# MTD 4X4 31AH4Q3G501 Looking for Manual



## JFL011960 (Feb 15, 2020)

Got this snowblower with 4 wheel drive, Yard-Man by MTD ID on sticker model # 31AH4Q3G501, when I search the MTD site for a parts/operator manual this model does not exist, Instead I find Cub Cadet model 31AH4Q3G100 4 Wheel Drive and White Outdoor model 31AH4Q3G190 4 wheel drive, these appear to be the same unit but I really wish I could find the exact manual for the MTD model. Anyone here have one or can direct me to one would be appreciated, tried loading pic but cannot figure out how to.


----------



## JFL011960 (Feb 15, 2020)

Here is pic of the id label


----------



## Shovel (Mar 26, 2019)

I tried and had no luck either

Sent from my LM-Q710.FG using Tapatalk


----------



## Kiss4aFrog (Nov 3, 2013)

:welcome: to SBF 

You might want to email or call MTD and see if they can send you a manual on it. Paper, PDF, .... ?

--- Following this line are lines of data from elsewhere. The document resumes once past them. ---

import Summits.Parity.BatemanHorn.Theorems.AlmostPrimeZerosDiscMajorantLogFixedDiscX
import Literature.NumberTheory.Transcendental.LWMeasureMainPropArith
import HarnessLib

/-!
# Crux `DiscMajorantLog` (stmt-Parity-17114), line `Sketch`: calibration — the cell `k = 1`,
`f = X + c` (every monic degree-1 system) on every FIXED disc

Support lemma for the crux `Summit.Parity.BatemanHorn.Theses.AlmostPrimeZeros.DiscMajorantLog`
(line `Sketch`), stub `stub_fixedDiscXAdd`.  The landed cell `stub_fixedDiscX` gives, for the system
`f = (X)` and every radius `R₀`, the Γ-budget majorant
`‖P_y(z)‖ ≤ A·y·(log y)^{Re z − 1}·exp(C‖z−1‖ log(‖z−1‖+2))`, `P_y(z) := Σ_{0≤m≤y} z^{s(m)}`,
`s(m) = Σ_{p^v ∥ m} min(v,2)`, for `y ≥ x₁` and `‖z − 1‖ ≤ R₀`.  This file transports it to every
monic linear system `f = (X + c)`, `c : ℤ`, by pure bookkeeping: the crux exponent at `n` is
`s(((n : ℤ) + c).toNat)`, so

* for `c = d ≥ 0`: `S_x(z) = Σ_{n≤x} z^{s(n+d)} = P_{x+d}(z) − Σ_{m<d} z^{s(m)}`;
* for `c = −d ≤ 0`: `S_x(z) = d + P_{x−d}(z)` (`Int.toNat` truncates, `s(0) = 0`).

On a FIXED disc the condition `‖z − 1‖ ≤ R₀` is the same at `x` and at `x ± d`, and
`(log(x ± d))^{t} ≤ 2^{R₀+1}(log x)^{t}` for `|t| ≤ R₀ + 1` once `x ≥ 2d + 4`; the additive constants
are absorbed by `x·(log x)^{t} ≥ x·(log x)^{−(R₀+1)} ≥ 1` for large `x`
(`(log x)^{R₀+1} = o(x)`).  Reference for the cell itself: H. L. Montgomery, R. C. Vaughan,
*Multiplicative Number Theory I*, CUP 2007, §7.4 (Theorems 7.17–7.18).
-/

noncomputable section

namespace Summit.Parity.BatemanHorn.Cruxes.DiscMajorantLog.Sketch

open Polynomial Finset
open Literature.NumberTheory.Transcendental.LWMeasure (one_le_log_of_three_le)

namespace FixedDiscXAdd

/-- For the system `f = (X + C c)` the crux's exponent `Σ_i Σ_{p^v ∥ f_i(n)} min(v,2)` at `n` is the
capped statistic `s` of the natural number `((n : ℤ) + c).toNat`. [folklore] -/
theorem exponent_XAdd (c : ℤ) (n : ℕ) :
    (∑ i : Fin 1, ((((![X + C c] : Fin 1 → ℤ[X]) i).eval (n : ℤ)).toNat.factorization.sum
      fun _ v => min v 2)) = (((n : ℤ) + c).toNat).factorization.sum fun _ v => min v 2 := by
  simp [Matrix.cons_val_fin_one, eval_add, eval_X]

/-- Index shift by a natural number `d`: `Σ_{n≤x} z^{g(n+d)} = Σ_{m≤x+d} z^{g m} − Σ_{m<d} z^{g m}`.
[folklore] -/
theorem sum_shift_natCast (z : ℂ) (g : ℕ → ℕ) (x d : ℕ) :
    ∑ n ∈ range (x + 1), z ^ g (((n : ℤ) + (d : ℤ)).toNat) =
      ∑ m ∈ range (x + d + 1), z ^ g m - ∑ m ∈ range d, z ^ g m := by
  have h : ∀ n : ℕ, ((n : ℤ) + (d : ℤ)).toNat = d + n := fun n => by
    have : (n : ℤ) + (d : ℤ) = ((d + n : ℕ) : ℤ) := by push_cast; ring
    rw [this, Int.toNat_natCast]
  simp_rw [h]
  rw [show x + d + 1 = d + (x + 1) by ring, Finset.sum_range_add _ d (x + 1), add_sub_cancel_left]

/-- Index shift by `−d`, `d` a natural number, `d ≤ x`: the truncation `Int.toNat` sends the first
`d` terms to `z^{g 0} = 1`, so `Σ_{n≤x} z^{g((n−d)⁺)} = d + Σ_{m≤x−d} z^{g m}`. [folklore] -/
theorem sum_shift_neg (z : ℂ) (g : ℕ → ℕ) (hg : g 0 = 0) {x d : ℕ} (h : d ≤ x) :
    ∑ n ∈ range (x + 1), z ^ g (((n : ℤ) + -(d : ℤ)).toNat) =
      (d : ℂ) + ∑ m ∈ range (x - d + 1), z ^ g m := by
  have h1 : ∀ n : ℕ, ((n : ℤ) + -(d : ℤ)).toNat = n - d := fun n => by
    rw [← sub_eq_add_neg, Int.toNat_sub]
  simp_rw [h1]
  rw [show x + 1 = d + (x - d + 1) by omega, Finset.sum_range_add]
  congr 1
  · rw [Finset.sum_eq_card_nsmul (b := (1 : ℂ)) fun n hn => ?_]
    · simp
    · rw [Nat.sub_eq_zero_of_le (Finset.mem_range.1 hn).le, hg, pow_zero]
  · exact Finset.sum_congr rfl fun m _ => by rw [Nat.add_sub_cancel_left]

/-- The first `d` terms are bounded by a constant depending only on `d` and the disc:
`‖Σ_{m<d} z^{g m}‖ ≤ Σ_{m<d} B^{g m}` whenever `‖z‖ ≤ B`. [folklore] -/
theorem norm_sum_pow_le (z : ℂ) (g : ℕ → ℕ) (d : ℕ) {B : ℝ} (hz : ‖z‖ ≤ B) :
    ‖∑ m ∈ range d, z ^ g m‖ ≤ ∑ m ∈ range d, B ^ g m :=
  (norm_sum_le _ _).trans (Finset.sum_le_sum fun m _ => by
    rw [norm_pow]; exact pow_le_pow_left₀ (norm_nonneg _) hz _)

/-- On the disc `‖z − 1‖ ≤ R` one has `‖z‖ ≤ R + 1`. [folklore] -/
theorem norm_le_of_mem_disc {z : ℂ} {R : ℝ} (hz : ‖z - 1‖ ≤ R) : ‖z‖ ≤ R + 1 := by
  calc ‖z‖ = ‖(z - 1) + 1‖ := by rw [sub_add_cancel]
    _ ≤ ‖z - 1‖ + ‖(1 : ℂ)‖ := norm_add_le _ _
    _ ≤ R + 1 := by rw [norm_one]; linarith

/-- On the disc `‖z − 1‖ ≤ R` the exponent `t = Re z − 1` satisfies `|t| ≤ R + 1`. [folklore] -/
theorem re_sub_one_mem {z : ℂ} {R : ℝ} (hz : ‖z - 1‖ ≤ R) :
    -(R + 1) ≤ z.re - 1 ∧ z.re - 1 ≤ R + 1 := by
  have h : |z.re - 1| ≤ ‖z - 1‖ := by
    simpa [Complex.sub_re, Complex.one_re] using Complex.abs_re_le_norm (z - 1)
  rw [abs_le] at h
  constructor <;> linarith

/-- Two-sided `rpow` comparison: if `L, L' > 0` are within a factor `2` of each other and
`|t| ≤ R + 1`, then `L'^t ≤ 2^{R+1}·L^t`. [folklore] -/
theorem rpow_le_two_rpow_mul {L L' t R : ℝ} (hL : 0 < L) (hL' : 0 < L') (h1 : L' ≤ 2 * L)
    (h2 : L ≤ 2 * L') (ht1 : -(R + 1) ≤ t) (ht2 : t ≤ R + 1) :
    L' ^ t ≤ (2 : ℝ) ^ (R + 1) * L ^ t := by
  have hLt : 0 ≤ L ^ t := Real.rpow_nonneg hL.le t
  rcases le_or_gt 0 t with ht | ht
  · calc L' ^ t ≤ (2 * L) ^ t := Real.rpow_le_rpow hL'.le h1 ht
      _ = (2 : ℝ) ^ t * L ^ t := Real.mul_rpow (by norm_num) hL.le
      _ ≤ (2 : ℝ) ^ (R + 1) * L ^ t :=
        mul_le_mul_of_nonneg_right (Real.rpow_le_rpow_of_exponent_le (by norm_num) ht2) hLt
  · have h3 : (2 * L') ^ t ≤ L ^ t := Real.rpow_le_rpow_of_nonpos hL h2 ht.le
    rw [Real.mul_rpow (by norm_num) hL'.le] at h3
    have h4 : L' ^ t = (2 : ℝ) ^ (-t) * ((2 : ℝ) ^ t * L' ^ t) := by
      rw [← mul_assoc, ← Real.rpow_add (by norm_num), neg_add_cancel, Real.rpow_zero, one_mul]
    rw [h4]
    calc (2 : ℝ) ^ (-t) * ((2 : ℝ) ^ t * L' ^ t) ≤ (2 : ℝ) ^ (-t) * L ^ t :=
          mul_le_mul_of_nonneg_left h3 (Real.rpow_nonneg (by norm_num) _)
      _ ≤ (2 : ℝ) ^ (R + 1) * L ^ t :=
          mul_le_mul_of_nonneg_right
            (Real.rpow_le_rpow_of_exponent_le (by norm_num) (by linarith)) hLt

/-- Absorbing additive constants: `x·(log x)^t ≥ 1` for all `t ≥ −(R+1)` once `x` is large
(`(log x)^{R+1} = o(x)`). [folklore] -/
theorem one_le_mul_log_rpow (R : ℝ) : ∃ x₂ : ℕ, ∀ x : ℕ, x₂ ≤ x → ∀ t : ℝ, -(R + 1) ≤ t →
    1 ≤ (x : ℝ) * Real.log (x : ℝ) ^ t := by
  have ho := (isLittleO_log_rpow_rpow_atTop (R + 1) one_pos).def one_pos
  obtain ⟨a, ha⟩ := Filter.eventually_atTop.1 ho
  refine ⟨max ⌈a⌉₊ 3, fun x hx t ht => ?_⟩
  have hxa : a ≤ x := (Nat.le_ceil a).trans (by exact_mod_cast (le_max_left _ _).trans hx)
  have hx3 : (3 : ℝ) ≤ x := by exact_mod_cast (le_max_right _ _).trans hx
  have hlog : 1 ≤ Real.log (x : ℝ) := one_le_log_of_three_le ((le_max_right _ _).trans hx)
  have h1 := ha x hxa
  rw [one_mul, Real.rpow_one, Real.norm_of_nonneg (Real.rpow_nonneg (by linarith) _),
    Real.norm_of_nonneg (by linarith)] at h1
  have hpos : 0 < Real.log (x : ℝ) ^ (R + 1) := Real.rpow_pos_of_pos (by linarith) _
  calc (1 : ℝ) ≤ x * Real.log (x : ℝ) ^ (-(R + 1)) := by
        rw [Real.rpow_neg (by linarith), ← div_eq_mul_inv, one_le_div hpos]; exact h1
    _ ≤ x * Real.log (x : ℝ) ^ t :=
        mul_le_mul_of_nonneg_left (Real.rpow_le_rpow_of_exponent_le hlog ht) (by linarith)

I know I've seen it sold as a Craftsman and Cub Cadet too.
Not sure if this is an exact crossover and the diagrams leave a lot to be desired https://www.searspartsdirect.com/model/2e5pl0p3nh-000247/craftsman-247888540-gas-snowblower-parts

https://www.ebay.com/itm/CRAFTSMAN-...L-2-WITH-ILLUSTRATED-PARTS-LIST-/371713089752
https://lawn-garden.needmanual.com/craftsman-247-888540-28-snow-blower-owners-manual.html


.


----------



## Pedalspinner (Dec 26, 2020)

JFL011960 said:


> Got this snowblower with 4 wheel drive, Yard-Man by MTD ID on sticker model # 31AH4Q3G501, when I search the MTD site for a parts/operator manual this model does not exist, Instead I find Cub Cadet model 31AH4Q3G100 4 Wheel Drive and White Outdoor model 31AH4Q3G190 4 wheel drive, these appear to be the same unit but I really wish I could find the exact manual for the MTD model. Anyone here have one or can direct me to one would be appreciated, tried loading pic but cannot figure out how to.


Does this help?








YARD-MAN 31AH5C3F401 OPERATOR'S MANUAL Pdf Download


View and Download Yard-Man 31AH5C3F401 operator's manual online. MTD Snow Thrower Operator’s Manual. 31AH5C3F401 snow blower pdf manual download. Also for: 31ah5q3g401.




www.manualslib.com


----------



## laser3kw (Feb 11, 2018)

we all know there are a lot of cross over models. I would speculate that the "31AH4Q3G" portion describes the basic chassis / drive / engine / production year and the last three numbers (501) are Brand specific items such as stickers and maybe alternate features (knobs or such). As Kiss4afrog suggested, call MTD for your manual, just for peace of mind. I keep spread sheets of my various repairs and note within them the cross over models for future use.


----------



## Grizzlyblackopps (Jan 6, 2022)

did you ever find a service manual for that machine? I’m in the same situation


----------